Required action
Would you please return the lines of the entries below starting at the line that has "τ .free)) with hQ" and ending at the line that has "from GHS in", both included, exactly as they are?

Available data START

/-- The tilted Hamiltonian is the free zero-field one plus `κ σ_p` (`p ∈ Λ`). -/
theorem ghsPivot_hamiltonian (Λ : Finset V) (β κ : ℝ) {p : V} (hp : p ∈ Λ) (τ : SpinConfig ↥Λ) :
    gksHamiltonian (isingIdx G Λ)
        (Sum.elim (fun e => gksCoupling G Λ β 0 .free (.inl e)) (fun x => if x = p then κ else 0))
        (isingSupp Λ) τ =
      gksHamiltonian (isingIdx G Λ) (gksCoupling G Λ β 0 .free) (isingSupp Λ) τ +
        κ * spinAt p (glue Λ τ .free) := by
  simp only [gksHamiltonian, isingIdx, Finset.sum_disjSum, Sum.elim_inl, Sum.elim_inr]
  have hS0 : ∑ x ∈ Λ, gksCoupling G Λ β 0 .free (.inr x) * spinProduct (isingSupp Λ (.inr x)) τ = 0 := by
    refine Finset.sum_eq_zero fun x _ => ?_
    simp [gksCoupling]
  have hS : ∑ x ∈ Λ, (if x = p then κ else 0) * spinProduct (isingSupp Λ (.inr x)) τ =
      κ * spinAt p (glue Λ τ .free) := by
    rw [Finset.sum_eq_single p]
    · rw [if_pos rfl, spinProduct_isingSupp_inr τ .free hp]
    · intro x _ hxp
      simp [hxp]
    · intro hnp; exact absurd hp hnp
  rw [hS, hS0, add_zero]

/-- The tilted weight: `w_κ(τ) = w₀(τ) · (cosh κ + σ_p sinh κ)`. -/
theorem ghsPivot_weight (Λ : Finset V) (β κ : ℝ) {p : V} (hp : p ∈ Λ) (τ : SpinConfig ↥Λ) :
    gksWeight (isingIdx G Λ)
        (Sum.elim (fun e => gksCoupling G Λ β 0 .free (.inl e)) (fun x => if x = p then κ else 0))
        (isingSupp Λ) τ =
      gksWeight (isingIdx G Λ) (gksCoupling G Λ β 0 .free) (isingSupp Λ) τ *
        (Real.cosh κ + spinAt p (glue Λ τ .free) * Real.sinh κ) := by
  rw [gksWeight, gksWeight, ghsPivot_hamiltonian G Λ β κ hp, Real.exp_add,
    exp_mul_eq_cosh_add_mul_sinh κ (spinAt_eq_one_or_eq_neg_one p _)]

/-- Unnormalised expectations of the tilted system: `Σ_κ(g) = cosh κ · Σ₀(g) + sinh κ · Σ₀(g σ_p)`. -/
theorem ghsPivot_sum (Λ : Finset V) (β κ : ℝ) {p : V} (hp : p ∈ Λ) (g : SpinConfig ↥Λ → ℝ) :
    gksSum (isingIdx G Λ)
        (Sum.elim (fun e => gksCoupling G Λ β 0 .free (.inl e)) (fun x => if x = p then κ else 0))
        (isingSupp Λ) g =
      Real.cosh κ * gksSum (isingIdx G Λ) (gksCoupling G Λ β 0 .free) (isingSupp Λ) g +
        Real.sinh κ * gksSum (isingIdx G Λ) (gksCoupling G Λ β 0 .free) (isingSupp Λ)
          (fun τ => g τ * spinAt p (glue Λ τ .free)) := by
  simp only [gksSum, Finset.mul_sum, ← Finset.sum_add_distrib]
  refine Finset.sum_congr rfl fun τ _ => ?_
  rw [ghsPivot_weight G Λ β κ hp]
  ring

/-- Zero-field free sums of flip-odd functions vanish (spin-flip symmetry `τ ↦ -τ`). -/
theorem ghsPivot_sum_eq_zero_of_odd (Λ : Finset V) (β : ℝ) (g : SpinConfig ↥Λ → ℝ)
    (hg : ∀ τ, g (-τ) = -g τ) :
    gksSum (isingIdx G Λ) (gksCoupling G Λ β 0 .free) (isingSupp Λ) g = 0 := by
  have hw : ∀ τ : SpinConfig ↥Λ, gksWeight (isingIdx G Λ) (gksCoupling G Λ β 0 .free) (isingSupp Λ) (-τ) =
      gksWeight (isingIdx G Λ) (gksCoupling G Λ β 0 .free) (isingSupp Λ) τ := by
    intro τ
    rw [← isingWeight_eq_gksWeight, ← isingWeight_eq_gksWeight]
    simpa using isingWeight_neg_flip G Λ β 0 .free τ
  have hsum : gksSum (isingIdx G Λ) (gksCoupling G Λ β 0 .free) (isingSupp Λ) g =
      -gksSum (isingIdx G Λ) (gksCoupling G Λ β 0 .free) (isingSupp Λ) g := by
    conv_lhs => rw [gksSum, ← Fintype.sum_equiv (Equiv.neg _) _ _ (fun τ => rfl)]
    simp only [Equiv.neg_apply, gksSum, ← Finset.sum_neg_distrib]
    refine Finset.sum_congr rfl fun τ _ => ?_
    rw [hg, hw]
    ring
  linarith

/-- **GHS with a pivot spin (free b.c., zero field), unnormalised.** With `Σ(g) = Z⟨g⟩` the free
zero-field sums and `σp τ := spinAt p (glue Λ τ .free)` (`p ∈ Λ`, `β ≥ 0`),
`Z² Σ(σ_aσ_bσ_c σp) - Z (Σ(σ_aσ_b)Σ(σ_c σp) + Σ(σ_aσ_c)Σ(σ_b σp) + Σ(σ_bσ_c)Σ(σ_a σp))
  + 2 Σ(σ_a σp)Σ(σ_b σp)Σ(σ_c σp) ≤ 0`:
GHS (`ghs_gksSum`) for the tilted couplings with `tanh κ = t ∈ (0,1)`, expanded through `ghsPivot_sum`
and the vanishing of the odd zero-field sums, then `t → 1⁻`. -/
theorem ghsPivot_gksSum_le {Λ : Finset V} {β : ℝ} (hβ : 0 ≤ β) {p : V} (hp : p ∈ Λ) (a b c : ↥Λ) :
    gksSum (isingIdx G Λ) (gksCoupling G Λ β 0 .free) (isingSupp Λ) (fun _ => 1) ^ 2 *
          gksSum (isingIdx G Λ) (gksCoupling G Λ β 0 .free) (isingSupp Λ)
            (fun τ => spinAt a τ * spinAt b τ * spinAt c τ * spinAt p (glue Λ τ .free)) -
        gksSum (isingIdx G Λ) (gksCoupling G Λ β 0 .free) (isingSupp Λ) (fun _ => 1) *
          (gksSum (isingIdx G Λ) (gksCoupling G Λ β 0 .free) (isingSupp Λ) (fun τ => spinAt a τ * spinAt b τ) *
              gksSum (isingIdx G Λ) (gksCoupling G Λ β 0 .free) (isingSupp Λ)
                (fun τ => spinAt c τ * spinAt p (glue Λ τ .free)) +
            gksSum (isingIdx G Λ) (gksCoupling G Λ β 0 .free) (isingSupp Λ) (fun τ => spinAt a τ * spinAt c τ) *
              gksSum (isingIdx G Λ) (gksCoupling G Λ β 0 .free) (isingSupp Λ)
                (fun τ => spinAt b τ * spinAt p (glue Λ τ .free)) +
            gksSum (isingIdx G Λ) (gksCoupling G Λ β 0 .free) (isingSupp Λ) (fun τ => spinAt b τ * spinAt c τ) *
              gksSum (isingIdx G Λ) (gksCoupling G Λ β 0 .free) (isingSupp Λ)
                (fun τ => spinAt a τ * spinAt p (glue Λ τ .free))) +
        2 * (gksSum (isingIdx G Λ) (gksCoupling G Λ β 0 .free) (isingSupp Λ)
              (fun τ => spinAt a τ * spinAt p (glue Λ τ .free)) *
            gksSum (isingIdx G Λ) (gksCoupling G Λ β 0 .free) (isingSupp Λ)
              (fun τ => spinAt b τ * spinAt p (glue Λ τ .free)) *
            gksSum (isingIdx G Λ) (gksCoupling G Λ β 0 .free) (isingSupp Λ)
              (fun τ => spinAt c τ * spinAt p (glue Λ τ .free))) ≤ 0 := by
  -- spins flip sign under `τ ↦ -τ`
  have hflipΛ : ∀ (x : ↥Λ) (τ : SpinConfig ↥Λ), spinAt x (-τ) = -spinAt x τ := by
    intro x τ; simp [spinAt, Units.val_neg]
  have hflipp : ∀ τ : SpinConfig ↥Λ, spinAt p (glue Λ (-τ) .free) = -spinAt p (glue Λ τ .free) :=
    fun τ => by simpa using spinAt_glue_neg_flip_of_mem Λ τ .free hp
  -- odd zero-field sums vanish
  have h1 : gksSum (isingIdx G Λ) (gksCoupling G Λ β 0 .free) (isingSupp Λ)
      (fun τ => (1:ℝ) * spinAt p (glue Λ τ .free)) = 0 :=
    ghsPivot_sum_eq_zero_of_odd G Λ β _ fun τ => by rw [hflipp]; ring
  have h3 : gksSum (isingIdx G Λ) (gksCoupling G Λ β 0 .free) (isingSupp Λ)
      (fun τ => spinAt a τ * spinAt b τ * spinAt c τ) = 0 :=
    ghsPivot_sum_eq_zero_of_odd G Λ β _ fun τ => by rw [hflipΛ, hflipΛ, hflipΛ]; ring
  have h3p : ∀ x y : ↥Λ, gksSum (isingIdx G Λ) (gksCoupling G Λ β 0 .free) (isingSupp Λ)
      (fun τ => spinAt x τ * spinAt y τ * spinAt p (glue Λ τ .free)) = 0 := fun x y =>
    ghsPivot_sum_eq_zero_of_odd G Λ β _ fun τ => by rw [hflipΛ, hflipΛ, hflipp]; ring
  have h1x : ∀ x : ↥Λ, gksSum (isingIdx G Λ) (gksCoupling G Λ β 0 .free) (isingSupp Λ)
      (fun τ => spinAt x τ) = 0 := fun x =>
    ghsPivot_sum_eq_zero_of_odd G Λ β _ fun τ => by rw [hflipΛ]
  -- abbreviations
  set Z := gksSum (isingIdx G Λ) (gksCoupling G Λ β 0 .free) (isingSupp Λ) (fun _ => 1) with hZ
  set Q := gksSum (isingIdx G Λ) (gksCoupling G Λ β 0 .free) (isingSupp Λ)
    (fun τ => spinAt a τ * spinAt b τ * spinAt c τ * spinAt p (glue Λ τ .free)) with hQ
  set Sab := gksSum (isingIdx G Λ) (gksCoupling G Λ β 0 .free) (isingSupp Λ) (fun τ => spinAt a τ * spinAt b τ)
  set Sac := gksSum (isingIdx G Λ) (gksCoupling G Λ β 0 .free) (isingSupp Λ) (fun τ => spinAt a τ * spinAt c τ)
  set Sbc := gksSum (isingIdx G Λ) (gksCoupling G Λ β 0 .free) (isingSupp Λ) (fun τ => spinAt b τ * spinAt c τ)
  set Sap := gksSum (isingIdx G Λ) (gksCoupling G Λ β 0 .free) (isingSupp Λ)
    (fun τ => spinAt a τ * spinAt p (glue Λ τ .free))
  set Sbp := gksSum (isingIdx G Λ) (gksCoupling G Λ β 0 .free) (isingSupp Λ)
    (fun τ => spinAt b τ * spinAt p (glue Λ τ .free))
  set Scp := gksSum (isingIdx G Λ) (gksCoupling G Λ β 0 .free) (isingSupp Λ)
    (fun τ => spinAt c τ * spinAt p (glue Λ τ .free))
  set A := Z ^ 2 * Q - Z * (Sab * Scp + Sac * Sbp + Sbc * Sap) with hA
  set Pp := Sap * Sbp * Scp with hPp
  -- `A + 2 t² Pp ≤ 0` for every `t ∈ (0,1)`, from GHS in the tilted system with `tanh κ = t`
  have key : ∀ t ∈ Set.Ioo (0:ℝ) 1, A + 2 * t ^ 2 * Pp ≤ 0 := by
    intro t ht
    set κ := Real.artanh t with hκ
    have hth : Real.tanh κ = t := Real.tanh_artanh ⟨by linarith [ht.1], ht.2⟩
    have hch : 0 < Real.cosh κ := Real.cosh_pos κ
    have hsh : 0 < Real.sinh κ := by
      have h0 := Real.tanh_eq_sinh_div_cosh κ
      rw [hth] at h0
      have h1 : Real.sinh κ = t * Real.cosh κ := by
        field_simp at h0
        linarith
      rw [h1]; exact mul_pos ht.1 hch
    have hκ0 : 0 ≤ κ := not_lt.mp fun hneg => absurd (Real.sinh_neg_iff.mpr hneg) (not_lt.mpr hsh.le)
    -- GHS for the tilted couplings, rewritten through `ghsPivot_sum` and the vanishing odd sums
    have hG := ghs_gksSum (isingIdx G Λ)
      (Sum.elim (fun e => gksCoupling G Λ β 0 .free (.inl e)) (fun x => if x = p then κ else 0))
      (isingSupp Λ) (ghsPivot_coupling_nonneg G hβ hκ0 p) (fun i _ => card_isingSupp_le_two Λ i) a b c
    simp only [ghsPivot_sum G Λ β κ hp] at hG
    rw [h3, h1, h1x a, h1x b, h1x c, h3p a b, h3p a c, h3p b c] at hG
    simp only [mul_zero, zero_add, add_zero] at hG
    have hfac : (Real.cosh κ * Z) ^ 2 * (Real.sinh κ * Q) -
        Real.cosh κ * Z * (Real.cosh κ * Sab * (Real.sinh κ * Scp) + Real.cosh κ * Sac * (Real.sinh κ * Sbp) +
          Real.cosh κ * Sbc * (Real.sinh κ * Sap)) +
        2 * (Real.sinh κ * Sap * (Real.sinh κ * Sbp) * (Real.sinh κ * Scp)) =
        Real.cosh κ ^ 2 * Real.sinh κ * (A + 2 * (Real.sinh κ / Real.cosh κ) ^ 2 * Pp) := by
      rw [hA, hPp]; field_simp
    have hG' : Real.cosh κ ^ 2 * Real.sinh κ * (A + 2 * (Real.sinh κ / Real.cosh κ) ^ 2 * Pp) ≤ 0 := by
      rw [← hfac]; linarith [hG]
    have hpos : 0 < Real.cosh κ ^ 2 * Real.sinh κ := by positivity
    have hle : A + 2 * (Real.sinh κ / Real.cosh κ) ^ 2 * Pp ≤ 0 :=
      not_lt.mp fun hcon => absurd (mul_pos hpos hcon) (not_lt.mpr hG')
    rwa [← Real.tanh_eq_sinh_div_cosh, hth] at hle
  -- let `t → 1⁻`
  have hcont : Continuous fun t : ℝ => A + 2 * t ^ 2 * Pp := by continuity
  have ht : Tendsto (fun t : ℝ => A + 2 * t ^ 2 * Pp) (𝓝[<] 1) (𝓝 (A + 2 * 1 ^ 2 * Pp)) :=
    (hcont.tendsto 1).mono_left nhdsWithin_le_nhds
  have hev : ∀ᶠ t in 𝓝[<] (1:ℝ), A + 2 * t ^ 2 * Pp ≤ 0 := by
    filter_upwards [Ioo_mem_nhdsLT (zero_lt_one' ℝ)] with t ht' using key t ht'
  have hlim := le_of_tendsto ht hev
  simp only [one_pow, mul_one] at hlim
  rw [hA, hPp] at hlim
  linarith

Available data END

Reply
    (fun τ => spinAt a τ * spinAt b τ * spinAt c τ * spinAt p (glue Λ τ .free)) with hQ
  set Sab := gksSum (isingIdx G Λ) (gksCoupling G Λ β 0 .free) (isingSupp Λ) (fun τ => spinAt a τ * spinAt b τ)
  set Sac := gksSum (isingIdx G Λ) (gksCoupling G Λ β 0 .free) (isingSupp Λ) (fun τ => spinAt a τ * spinAt c τ)
  set Sbc := gksSum (isingIdx G Λ) (gksCoupling G Λ β 0 .free) (isingSupp Λ) (fun τ => spinAt b τ * spinAt c τ)
  set Sap := gksSum (isingIdx G Λ) (gksCoupling G Λ β 0 .free) (isingSupp Λ)
    (fun τ => spinAt a τ * spinAt p (glue Λ τ .free))
  set Sbp := gksSum (isingIdx G Λ) (gksCoupling G Λ β 0 .free) (isingSupp Λ)
    (fun τ => spinAt b τ * spinAt p (glue Λ τ .free))
  set Scp := gksSum (isingIdx G Λ) (gksCoupling G Λ β 0 .free) (isingSupp Λ)
    (fun τ => spinAt c τ * spinAt p (glue Λ τ .free))
  set A := Z ^ 2 * Q - Z * (Sab * Scp + Sac * Sbp + Sbc * Sap) with hA
  set Pp := Sap * Sbp * Scp with hPp
  -- `A + 2 t² Pp ≤ 0` for every `t ∈ (0,1)`, from GHS in the tilted system with `tanh κ = t`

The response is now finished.